Collected data entries
- - -

/-! ### The whole zero sum against the window weight -/

set_option maxHeartbeats 1600000 in
/-- **The zero terms of the family against a window weight, off the exceptional segment, given a zero-free
region of constant `cZ` up to height `T₁`.**  With the
density bound in `Q`-form (constants `b, D, a`), clause (1) of the Landau–Page package with constant
`c > 0`, the window `g = windowTest lo hi ε` (`0 < ε < lo < hi`), `X = e^{hi+ε}`, `ℓ = hi − lo + 2ε`,
a height `T₁ ≥ 1` with `e^{b(a log Q + log(T₁+4))} ≤ X^{1/2}`, and finite sets `u ψ` of non-trivial zeros
of `F_ψ`:
`Σ_ψ Σ_{ρ ∈ u ψ, ¬exc} m_ψ(ρ) ‖F(−ρ)‖ ≤ X·(ℓ·2eD e^{−cZ log X/(2(a log Q + log(T₁+4)))}`
`+ ℓ X^{−3/4} h_K (2T₁+3) W₀ (A_K + log(T₁+5)) + (2M/ε) T₁^{−1/2} h_K W₀ (c₁ A_K + c₂))`,
`W₀ = 512(n+1)`, `A_K = log|d_K| + 3n`. -/
theorem fam_zeroSum_window_le_of_zfr {b D a : ℝ} (hb : 0 < b) (hD : 0 < D) (ha : 1 ≤ a)
    (hK : 1 < Module.finrank ℚ K)
    (hdens : ∀ (T : ℝ), 1 ≤ T → ∀ u : AddChar (Additive (ClassGroup (𝓞 K))) ℂ → Finset ℂ,
        (∀ ψ, ∀ ρ ∈ u ψ, famF K ψ ρ = 0 ∧ 1 / 4 ≤ ρ.re ∧ ρ.re < 1 ∧ |ρ.im| ≤ T) →
        ∀ α : ℝ, α ≤ 1 →
          ∑ ψ, ∑ ρ ∈ u ψ with α ≤ ρ.re, (famMult K ψ ρ : ℝ) ≤
            D * Real.exp (b * (a * Real.log (ThornerZaman.condQn K) + Real.log (T + 4))) ^ (1 - α))
    (c : ℝ) {cZ : ℝ} (hcZ : 0 < cZ)
    {M : ℝ} (hM : ∀ y : ℝ, |iteratedDeriv 1 Real.smoothTransition y| ≤ M ∧ |iteratedDeriv 2 Real.smoothTransition y| ≤ M)
    {lo hi ε : ℝ} (hε : 0 < ε) (hεlo : ε < lo) (hlohi : lo < hi) {T₁ : ℝ} (hT₁ : 1 ≤ T₁)
    (hzfr : ∀ (ψ : AddChar (Additive (ClassGroup (𝓞 K))) ℂ) (ρ : ℂ), famF K ψ ρ = 0 → 1 / 4 ≤ ρ.re →
        ρ.re < 1 → |ρ.im| ≤ T₁ → ¬ excRegion c K ρ →
          ρ.re ≤ 1 - cZ / (a * Real.log (ThornerZaman.condQn K) + Real.log (|ρ.im| + 4)))
    (hrange : Real.exp (b * (a * Real.log (ThornerZaman.condQn K) + Real.log (T₁ + 4))) ≤
      Real.exp (hi + ε) ^ ((1 : ℝ) / 2))
    (u : AddChar (Additive (ClassGroup (𝓞 K))) ℂ → Finset ℂ)
    (hu : ∀ ψ, ∀ ρ ∈ u ψ, famF K ψ ρ = 0 ∧ 0 < ρ.re ∧ ρ.re < 1) :
    ∑ ψ, ∑ ρ ∈ u ψ with ¬ excRegion c K ρ,
        (famMult K ψ ρ : ℝ) * ‖fordLaplace (windowTest lo hi ε) (-ρ)‖ ≤
      Real.exp (hi + ε) *
        ((hi - lo + 2 * ε) * (2 * Real.exp 1 * D *
            Real.exp (-(cZ * (hi + ε) / (2 * (a * Real.log (ThornerZaman.condQn K) + Real.log (T₁ + 4)))))) +
          (hi - lo + 2 * ε) * Real.exp (hi + ε) ^ (-(3 : ℝ) / 4) *
            ((NumberField.classNumber K : ℝ) * ((2 * T₁ + 3) *
              ((512 * (Module.finrank ℚ K + 1)) *
                ((Real.log ((NumberField.discr K).natAbs : ℝ) + 3 * Module.finrank ℚ K) + Real.log (T₁ + 5))))) +
          (2 * M / ε) * T₁ ^ (-((1 : ℝ) / 2)) *
            ((NumberField.classNumber K : ℝ) * ((512 * (Module.finrank ℚ K + 1)) *
              (tailConst₁ * (Real.log ((NumberField.discr K).natAbs : ℝ) + 3 * Module.finrank ℚ K) + tailConst₂)))) := by
  classical
  obtain ⟨hc₁16, hc₂0⟩ := tailConst_nonneg
  set X : ℝ := Real.exp (hi + ε) with hX
  have hX0 : 0 < X := Real.exp_pos _
  have hX1 : 1 < X := by rw [hX]; exact Real.one_lt_exp_iff.2 (by linarith)
  set ℓ : ℝ := hi - lo + 2 * ε with hℓ
  have hℓ0 : 0 ≤ ℓ := by rw [hℓ]; linarith
  have hM0 : 0 ≤ M := le_trans (abs_nonneg _) (hM 0).1
  set W₀ : ℝ := 512 * ((Module.finrank ℚ K : ℝ) + 1) with hW₀
  have hW₀0 : 0 ≤ W₀ := by positivity
  set A : ℝ := Real.log ((NumberField.discr K).natAbs : ℝ) + 3 * Module.finrank ℚ K with hAdef
  have hAnn : 0 ≤ A := by have := Real.log_natCast_nonneg (NumberField.discr K).natAbs; positivity
  have hwin : ∀ ψ (τ : ℝ) (P : Finset ℂ), (∀ ρ ∈ P, famF K ψ ρ = 0 ∧ 0 < ρ.re ∧ ρ.re < 1 ∧ |ρ.im - τ| ≤ 1 / 2) →
      ∑ ρ ∈ P, (analyticOrderNatAt (famF K ψ) ρ : ℝ) ≤ W₀ * (A + Real.log (|τ| + 4)) := by
    intro ψ τ P hP
    have := fam_window ψ τ P hP
    convert this using 2
  -- (A) per character
  set g : AddChar (Additive (ClassGroup (𝓞 K))) ℂ → ℂ → ℝ := fun ψ ρ ↦
    (famMult K ψ ρ : ℝ) * ‖fordLaplace (windowTest lo hi ε) (-ρ)‖ with hg
  set S : AddChar (Additive (ClassGroup (𝓞 K))) ℂ → ℝ := fun ψ ↦
    ∑ ρ ∈ famFin K ψ T₁ with (¬ excRegion c K ρ ∧ 1 / 4 ≤ ρ.re),
      (famMult K ψ ρ : ℝ) * X ^ (ρ.re - 1) with hS
  set J : ℝ := ℓ * X ^ (-(3 : ℝ) / 4) * ((2 * T₁ + 3) * (W₀ * (A + Real.log (T₁ + 5)))) +
    (2 * M / ε) * T₁ ^ (-((1 : ℝ) / 2)) * (W₀ * (tailConst₁ * A + tailConst₂)) with hJ
  have hper : ∀ ψ, ∑ ρ ∈ u ψ with ¬ excRegion c K ρ, g ψ ρ ≤ X * (ℓ * S ψ + J) := by
    intro ψ
    have hdp : DecidablePred (· ∈ nontrivialZeros (famF K ψ)) := fun _ ↦ Classical.propDecidable _
    set Exc : Finset ℂ := (famFin K ψ T₁ ∪ u ψ).filter (excRegion c K) with hExc
    set u' : Finset (nontrivialZeros (famF K ψ)) :=
      ((u ψ).filter (fun ρ ↦ ¬ excRegion c K ρ)).subtype (· ∈ nontrivialZeros (famF K ψ)) with hu'
    have key := sum_zeroTerm_window_le (differentiable_famF ψ) (famF_two_ne_zero ψ) (W := W₀) (A := A)
      hW₀0 hAnn (hwin ψ) hM hε hεlo hlohi hT₁ Exc u'
    -- the left side
    have h1 : u'.filter (fun ρ' : nontrivialZeros (famF K ψ) ↦ (ρ' : ℂ) ∉ Exc) = u' := by
      refine Finset.filter_true_of_mem fun ρ' hρ' ↦ ?_
      rw [hu', Finset.mem_subtype, Finset.mem_filter] at hρ'
      rw [hExc, Finset.mem_filter, not_and_or]
      exact Or.inr hρ'.2
    rw [h1] at key
    have hLHS : ∑ ρ' ∈ u', (analyticOrderNatAt (famF K ψ) (ρ' : ℂ) : ℝ) *
        ‖fordLaplace (windowTest lo hi ε) (-(ρ' : ℂ))‖ =
        ∑ ρ ∈ u ψ with ¬ excRegion c K ρ, g ψ ρ := by
      rw [hu', Finset.sum_subtype_of_mem (fun ρ : ℂ ↦ (analyticOrderNatAt (famF K ψ) ρ : ℝ) *
        ‖fordLaplace (windowTest lo hi ε) (-ρ)‖)]
      · exact Finset.sum_congr rfl fun _ _ ↦ rfl
      intro ρ hρ
      rw [Finset.mem_filter] at hρ
      exact hu ψ ρ hρ.1
    rw [hLHS] at key
    refine key.trans ?_
    refine mul_le_mul_of_nonneg_left ?_ hX0.le
    rw [add_assoc]
    refine add_le_add ?_ ?_
    · -- the flat part: the filter `ρ ∉ Exc` is `¬ excRegion` on `famFin`
      refine mul_le_mul_of_nonneg_left (le_of_eq ?_) hℓ0
      rw [hS]; dsimp only
      change ∑ ρ ∈ (famFin K ψ T₁).filter (fun ρ ↦ ρ ∉ Exc ∧ 1 / 4 ≤ ρ.re), _ = _
      refine Finset.sum_congr (Finset.filter_congr fun ρ hρ ↦ ?_) fun _ _ ↦ rfl
      rw [hExc, Finset.mem_filter, not_and_or]
      constructor
      · rintro ⟨h | h, h14⟩
        · exact absurd (Finset.mem_union_left _ hρ) h
        · exact ⟨h, h14⟩
      · rintro ⟨h, h14⟩; exact ⟨Or.inr h, h14⟩
    · -- the junk of `ψ`
      rw [hJ]
      refine add_le_add (mul_le_mul_of_nonneg_left ?_ ?_) le_rfl
      · change ∑ ρ ∈ famFin K ψ T₁, (analyticOrderNatAt (famF K ψ) ρ : ℝ) ≤ _
        refine sum_mult_le_of_window hW₀0 hAnn (hwin ψ) (by linarith) _ fun ρ hρ ↦ ?_
        rw [mem_famFin] at hρ
        exact ⟨hρ.1.1, hρ.1.2.1, hρ.1.2.2, hρ.2⟩
      · positivity
  -- (B) sum over `ψ`
  have hsum : ∑ ψ, ∑ ρ ∈ u ψ with ¬ excRegion c K ρ, g ψ ρ ≤
      X * (ℓ * ∑ ψ, S ψ + (NumberField.classNumber K : ℝ) * J) := by
    refine (Finset.sum_le_sum fun ψ _ ↦ hper ψ).trans (le_of_eq ?_)
    rw [← Finset.mul_sum, Finset.sum_add_distrib, Finset.mul_sum, Finset.sum_const, nsmul_eq_mul,
      Finset.card_univ, card_addChar_classGroup]
  -- (C) the flat part by density + ZFR
  have hflat := fam_flatPart_le_of_zfr hb hD ha hK hdens c hcZ hX1 hT₁ hzfr hrange
  have hlogX : Real.log X = hi + ε := by rw [hX, Real.log_exp]
  rw [hlogX] at hflat
  -- (D) assemble
  have hgoal : ∑ ψ, ∑ ρ ∈ u ψ with ¬ excRegion c K ρ,
      (famMult K ψ ρ : ℝ) * ‖fordLaplace (windowTest lo hi ε) (-ρ)‖ =
      ∑ ψ, ∑ ρ ∈ u ψ with ¬ excRegion c K ρ, g ψ ρ := by rw [hg]
  rw [hgoal]
  refine hsum.trans ?_
  have hS0 : 0 ≤ ∑ ψ, S ψ := Finset.sum_nonneg fun ψ _ ↦ by
    rw [hS]; exact Finset.sum_nonneg fun ρ _ ↦ mul_nonneg (Nat.cast_nonneg _) (Real.rpow_nonneg hX0.le _)
  have hh0 : (0 : ℝ) ≤ (NumberField.classNumber K : ℝ) := Nat.cast_nonneg _
  have hflat' : ℓ * ∑ ψ, S ψ ≤ ℓ * (2 * Real.exp 1 * D *
      Real.exp (-(cZ * (hi + ε) / (2 * (a * Real.log (ThornerZaman.condQn K) + Real.log (T₁ + 4)))))) :=
    mul_le_mul_of_nonneg_left hflat hℓ0
  refine mul_le_mul_of_nonneg_left ?_ hX0.le
  have e : (NumberField.classNumber K : ℝ) * J =
      ℓ * X ^ (-(3 : ℝ) / 4) *
          ((NumberField.classNumber K : ℝ) * ((2 * T₁ + 3) *
            ((512 * (Module.finrank ℚ K + 1)) *
              ((Real.log ((NumberField.discr K).natAbs : ℝ) + 3 * Module.finrank ℚ K) + Real.log (T₁ + 5))))) +
        (2 * M / ε) * T₁ ^ (-((1 : ℝ) / 2)) *
          ((NumberField.classNumber K : ℝ) * ((512 * (Module.finrank ℚ K + 1)) *
            (tailConst₁ * (Real.log ((NumberField.discr K).natAbs : ℝ) + 3 * Module.finrank ℚ K) + tailConst₂))) := by
    rw [hJ, hW₀, hAdef]; ring
  rw [hℓ] at hflat' e ⊢
  linarith [hflat', e]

- - -

### ASSIGNED TASK
The line containing "lo hi ε) (-ρ)‖ ≤" marks the end: copy exactly every line from the top of the data above down to it, that line included.

### TASK ANSWER
/-! ### The whole zero sum against the window weight -/

set_option maxHeartbeats 1600000 in
/-- **The zero terms of the family against a window weight, off the exceptional segment, given a zero-free
region of constant `cZ` up to height `T₁`.**  With the
density bound in `Q`-form (constants `b, D, a`), clause (1) of the Landau–Page package with constant
`c > 0`, the window `g = windowTest lo hi ε` (`0 < ε < lo < hi`), `X = e^{hi+ε}`, `ℓ = hi − lo + 2ε`,
a height `T₁ ≥ 1` with `e^{b(a log Q + log(T₁+4))} ≤ X^{1/2}`, and finite sets `u ψ` of non-trivial zeros
of `F_ψ`:
`Σ_ψ Σ_{ρ ∈ u ψ, ¬exc} m_ψ(ρ) ‖F(−ρ)‖ ≤ X·(ℓ·2eD e^{−cZ log X/(2(a log Q + log(T₁+4)))}`
`+ ℓ X^{−3/4} h_K (2T₁+3) W₀ (A_K + log(T₁+5)) + (2M/ε) T₁^{−1/2} h_K W₀ (c₁ A_K + c₂))`,
`W₀ = 512(n+1)`, `A_K = log|d_K| + 3n`. -/
theorem fam_zeroSum_window_le_of_zfr {b D a : ℝ} (hb : 0 < b) (hD : 0 < D) (ha : 1 ≤ a)
    (hK : 1 < Module.finrank ℚ K)
    (hdens : ∀ (T : ℝ), 1 ≤ T → ∀ u : AddChar (Additive (ClassGroup (𝓞 K))) ℂ → Finset ℂ,
        (∀ ψ, ∀ ρ ∈ u ψ, famF K ψ ρ = 0 ∧ 1 / 4 ≤ ρ.re ∧ ρ.re < 1 ∧ |ρ.im| ≤ T) →
        ∀ α : ℝ, α ≤ 1 →
          ∑ ψ, ∑ ρ ∈ u ψ with α ≤ ρ.re, (famMult K ψ ρ : ℝ) ≤
            D * Real.exp (b * (a * Real.log (ThornerZaman.condQn K) + Real.log (T + 4))) ^ (1 - α))
    (c : ℝ) {cZ : ℝ} (hcZ : 0 < cZ)
    {M : ℝ} (hM : ∀ y : ℝ, |iteratedDeriv 1 Real.smoothTransition y| ≤ M ∧ |iteratedDeriv 2 Real.smoothTransition y| ≤ M)
    {lo hi ε : ℝ} (hε : 0 < ε) (hεlo : ε < lo) (hlohi : lo < hi) {T₁ : ℝ} (hT₁ : 1 ≤ T₁)
    (hzfr : ∀ (ψ : AddChar (Additive (ClassGroup (𝓞 K))) ℂ) (ρ : ℂ), famF K ψ ρ = 0 → 1 / 4 ≤ ρ.re →
        ρ.re < 1 → |ρ.im| ≤ T₁ → ¬ excRegion c K ρ →
          ρ.re ≤ 1 - cZ / (a * Real.log (ThornerZaman.condQn K) + Real.log (|ρ.im| + 4)))
    (hrange : Real.exp (b * (a * Real.log (ThornerZaman.condQn K) + Real.log (T₁ + 4))) ≤
      Real.exp (hi + ε) ^ ((1 : ℝ) / 2))
    (u : AddChar (Additive (ClassGroup (𝓞 K))) ℂ → Finset ℂ)
    (hu : ∀ ψ, ∀ ρ ∈ u ψ, famF K ψ ρ = 0 ∧ 0 < ρ.re ∧ ρ.re < 1) :
    ∑ ψ, ∑ ρ ∈ u ψ with ¬ excRegion c K ρ,
        (famMult K ψ ρ : ℝ) * ‖fordLaplace (windowTest lo hi ε) (-ρ)‖ ≤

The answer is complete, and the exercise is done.